At Saturday, November 19th in Avol’s Books on 6pm – Mary Austin Speaker, Chris Martin, and Sarah Fox will be reading their poems.  This reading is guaranteed to be wonderful or somebody gets their clear something-shape back. Or quashad. Some bios and poems to follow and give you a sense (after this photograph):

Chris Martin is the author of Becoming Weather (Coffee House 2011) and American Music (Copper Canyon 2007).  He is also the author of several chapbooks, including How to Write a Mistake-ist Poem (Brave Men 2011) and the forthcoming Hymn that Is the Air (Ugly Duckling 2012).  He is an editor at Futurepoem books and curates the response blog Futurepost from the oldest house in Iowa City.

The Bat

for Sarah Fox

Self and
self’s subset
like a bell’s
tongue is part
of its sounding mechanism
also called a clapper
and will only travel out
in waves of beaten sonority
like how seeing strikes the seen
and the seen returns its blow
a limp fisticuff of color
that uncoils in animal brogue
a mouth of planes
that beat the eye
black with language
I travelled light
I literally
rode pulse
like a bat
like my mouth’s
wet flapping was tied
to maps of proximity
I consumed the room’s waste
to find a little place
inside the stanza for raising mammals
whose hands are also our cape
who love nothing above song
and make a map wherever
we bell into light
our crunched noses flush
against sun’s dénouement
a golden crown
devouring fruit
devouring whatever
echo suits us
there is never
enough to let go
we left coterie life
to map the night’s growth

Sarah Fox was born in the year, month, and hour of the Horse. She lives in NE Minneapolis where, with John Colburn, she co-imagines the Center for Visionary Poetics, and seeks to engage in any and all collaborative occupations that increase love, liberation, transparency, solidarity, and imaginative acreage in the collective psyche. Her book Because Why was published by Coffee House Press, and recent work has appeared or is forthcoming in Spout, Conduit, Tammy, humdrum, ElevenEleven, Action Yes, Boo: A Journal of Terrific Things, and Rain Taxi. She writes about occult motherhood, astropoetics, entheogenic plant medicines, and more on the multi-author blog montevidayo.com, teaches English, Creative Writing at the University of Minnesota, and serves as a doula. Two new books are forthcoming from Coffee House, including Doctrine of Signatures—a collection of poems the Milwaukee poet Antler has deemed “a Paleolithic hallucinogenic dreamstate phantasmagoric shaman voyage”—and Mother Substance—a book-length assemblage documenting the psychic and somatic catastrophes faced by women exposed in utero to the synthetic estrogen Diethylstilbestrol (DES) (“the worst drug disaster in American history”). She performs “poetry rituals” and other acts of intersubjective communion in public and private spaces whenever she can.

(from COM[M]A)


I drownproofed myself and the dead
babies with shriek vests and we set
off across the lake on our raft towards
another shore whose inhabitants might
welcome us. We were transpersonal
pilgrims, the water revised us and we
knew that the lake was merely
the surface of our dream, like the raft
was just a borrowed womb the babies
couldn’t leak through. A clergy of crows
cropped up as magnetic chorus on
the horizon. I grew fins and amped up
our destiny. I was prepared to submit
to the crows’ reconfigurement, become
beak-scratched and claw-scrawled,
seam-spilling. Black caws feathering
my veins. I cradle the blood in my
hands, press prints onto the walls
of the chamber where I hoard all my skulls.
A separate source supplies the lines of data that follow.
/-- **`(d_F / |d_K|) = −1`, image-free form** (only `HasCM`, `CMInert W 2`, `K` imaginary quadratic with odd `d_K` and the Heegner hypothesis).
[cite: GrossLMS1991, §2 (Heegner hypothesis)] -/
theorem jacobiSym_cmFieldDiscr_natAbs_discr_eq_neg_one' (W : WeierstrassCurve ℚ) [W.IsElliptic] [W.IsGloballyMinimal]
    (hCM : W.HasCM) (hin : CMInert W 2)
    (K : Type) [Field K] [NumberField K] (hK : IsImaginaryQuadratic K) (hodd : Odd (NumberField.discr K))
    (hH : SatisfiesHeegnerHypothesis (W.conductorNorm ℤ) K) :
    jacobiSym (cmFieldDiscrOfJ W.j) (NumberField.discr K).natAbs = -1 := by
  obtain ⟨hℓP, hℓ4, hdℓ⟩ := ShaCountTwo.prime_natAbs_cmFieldDiscr_of_cmInert_two W hin
  have hℓN := natAbs_cmFieldDiscr_dvd_conductorNorm_of_hasCM W hCM hin
  set ℓ : ℕ := (cmFieldDiscrOfJ W.j).natAbs with hℓ_def
  set D : ℤ := NumberField.discr K with hD_def
  have hDneg : D < 0 := IsImaginaryQuadratic.discr_neg hK
  have hD4 : D % 4 = 1 := Literature.NumberTheory.QuadraticFields.Quadratic.discr_emod_four_eq_one hK.1 hodd
  have hDabs : (D.natAbs : ℤ) = -D := by omega
  have hm4 : D.natAbs % 4 = 3 := by omega
  have hℓ2 : ℓ ≠ 2 := by omega
  have hkr := ((satisfiesHeegnerHypothesis_iff_kronecker (W.conductorNorm ℤ) K hK.1).mp hH ℓ hℓP hℓN).2 hℓ2
  have hrec : jacobiSym (ℓ : ℤ) D.natAbs = -jacobiSym (D.natAbs : ℤ) ℓ :=
    jacobiSym.quadratic_reciprocity_three_mod_four hℓ4 hm4
  have hDℓ : jacobiSym (D.natAbs : ℤ) ℓ = -1 := by
    rw [hDabs, jacobiSym.neg _ (Nat.odd_iff.mpr (by omega)), ZMod.χ₄_nat_three_mod_four hℓ4, hkr]
    norm_num
  rw [hdℓ, jacobiSym.neg _ (Nat.odd_iff.mpr (by omega)), ZMod.χ₄_nat_three_mod_four hm4, hrec, hDℓ]
  norm_num

/-- **Genus parity on H₂, counting form, image-free — the pen's `OddInertCountOnHTwo` VERBATIM**: for `W/ℚ` globally minimal with CM and `2`
inert in `F`, every imaginary quadratic `K` with odd `d_K` and the Heegner hypothesis has an ODD number of prime factors `q ∣ d_K` with
`(d_F/q) = −1`. [cite: GrossLMS1991, §2 (Heegner hypothesis)] -/
theorem oddInertCountOnHTwo' :
    ∀ (W : WeierstrassCurve ℚ) [W.IsElliptic] [W.IsGloballyMinimal] [NeZero (W.conductorNorm ℤ)],
      W.HasCM → CMInert W 2 →
      ∀ (K : Type) [Field K] [NumberField K], IsImaginaryQuadratic K → Odd (NumberField.discr K) →
        SatisfiesHeegnerHypothesis (W.conductorNorm ℤ) K →
        Odd (((NumberField.discr K).natAbs.primeFactors.filter
                (fun q => jacobiSym (cmFieldDiscrOfJ W.j) q = -1)).card) := by
  intro W _ _ _ hCM hin K _ _ hK hodd hH
  obtain ⟨hℓP, hℓ4, hdℓ⟩ := ShaCountTwo.prime_natAbs_cmFieldDiscr_of_cmInert_two W hin
  have hℓN := natAbs_cmFieldDiscr_dvd_conductorNorm_of_hasCM W hCM hin
  set d : ℤ := cmFieldDiscrOfJ W.j with hd_def
  set D : ℤ := NumberField.discr K with hD_def
  set S := D.natAbs.primeFactors with hS_def
  have hsqf : Squarefree D.natAbs := by
    rcases Literature.NumberTheory.QuadraticFields.Quadratic.isFundamentalDiscriminant_discr hK.1 with ⟨-, hsq, -⟩ | ⟨h4, -, -⟩
    · exact Int.squarefree_natAbs.mpr hsq
    · exfalso
      rw [Int.odd_iff] at hodd
      omega
  have hprod : ∏ q ∈ S, jacobiSym d q = -1 := by
    rw [← jacobiSym_eq_prod_primeFactors_of_squarefree d hsqf]
    exact jacobiSym_cmFieldDiscr_natAbs_discr_eq_neg_one' W hCM hin K hK hodd hH
  have hpm : ∀ q ∈ S, jacobiSym d q = 1 ∨ jacobiSym d q = -1 := by
    intro q hq
    rw [hS_def, Nat.mem_primeFactors] at hq
    obtain ⟨hqP, hqD, -⟩ := hq
    have hqℓ : q ≠ (cmFieldDiscrOfJ W.j).natAbs := by
      rintro rfl
      exact not_dvd_discr_of_satisfiesHeegnerHypothesis hK hH hℓP hℓN (Int.natCast_dvd.mpr hqD)
    rcases jacobiSym.trichotomy d q with h0 | h1 | h2
    · exfalso
      haveI : NeZero q := ⟨hqP.ne_zero⟩
      have hgcd := (jacobiSym.eq_zero_iff_not_coprime).mp h0
      apply hgcd
      rw [hdℓ, Int.gcd, Int.natAbs_neg, Int.natAbs_natCast, Int.natAbs_natCast]
      exact (Nat.coprime_primes hℓP hqP).mpr (Ne.symm hqℓ)
    · exact Or.inl h1
    · exact Or.inr h2
  have hsplit := Finset.prod_filter_mul_prod_filter_not S (fun q ↦ jacobiSym d q = -1) (fun q ↦ jacobiSym d q)
  have hneg : ∏ q ∈ S.filter (fun q ↦ jacobiSym d q = -1), jacobiSym d q =
      (-1) ^ (S.filter (fun q ↦ jacobiSym d q = -1)).card := by
    rw [Finset.prod_congr rfl (fun q hq ↦ (Finset.mem_filter.mp hq).2), Finset.prod_const]
  have hpos : ∏ q ∈ S.filter (fun q ↦ ¬ jacobiSym d q = -1), jacobiSym d q = 1 := by
    refine Finset.prod_eq_one fun q hq ↦ ?_
    obtain ⟨hqS, hq1⟩ := Finset.mem_filter.mp hq
    exact (hpm q hqS).resolve_right hq1
  rw [hneg, hpos, mul_one, hprod] at hsplit
  by_contra hev
  rw [Nat.not_odd_iff_even] at hev
  rw [hev.neg_one_pow] at hsplit
  norm_num at hsplit

end Summit.BirchSwinnertonDyer.BirchSwinnertonDyer.Theorems.GenusParityTwo

end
Mary Austin Speaker is the author of four chapbooks: In the End There Were Thousands of Cowboys, Abandoning the Firmament (Menagerie Editions 2009 and 2010), The Bridge (Push Press 2011) and 20 Love Poems for 10 Months (forthcoming in 2012 from Ugly Duckling Presse). New work  has recently appeared in Pleiades, Big Bell, Boston Review, Boog City Reader, 20012, Iowa Review, la fovea, Bright Pink Mosquito, New Orleans Review and elsewhere. She teaches writing and works as a freelance book designer in Iowa City, IA.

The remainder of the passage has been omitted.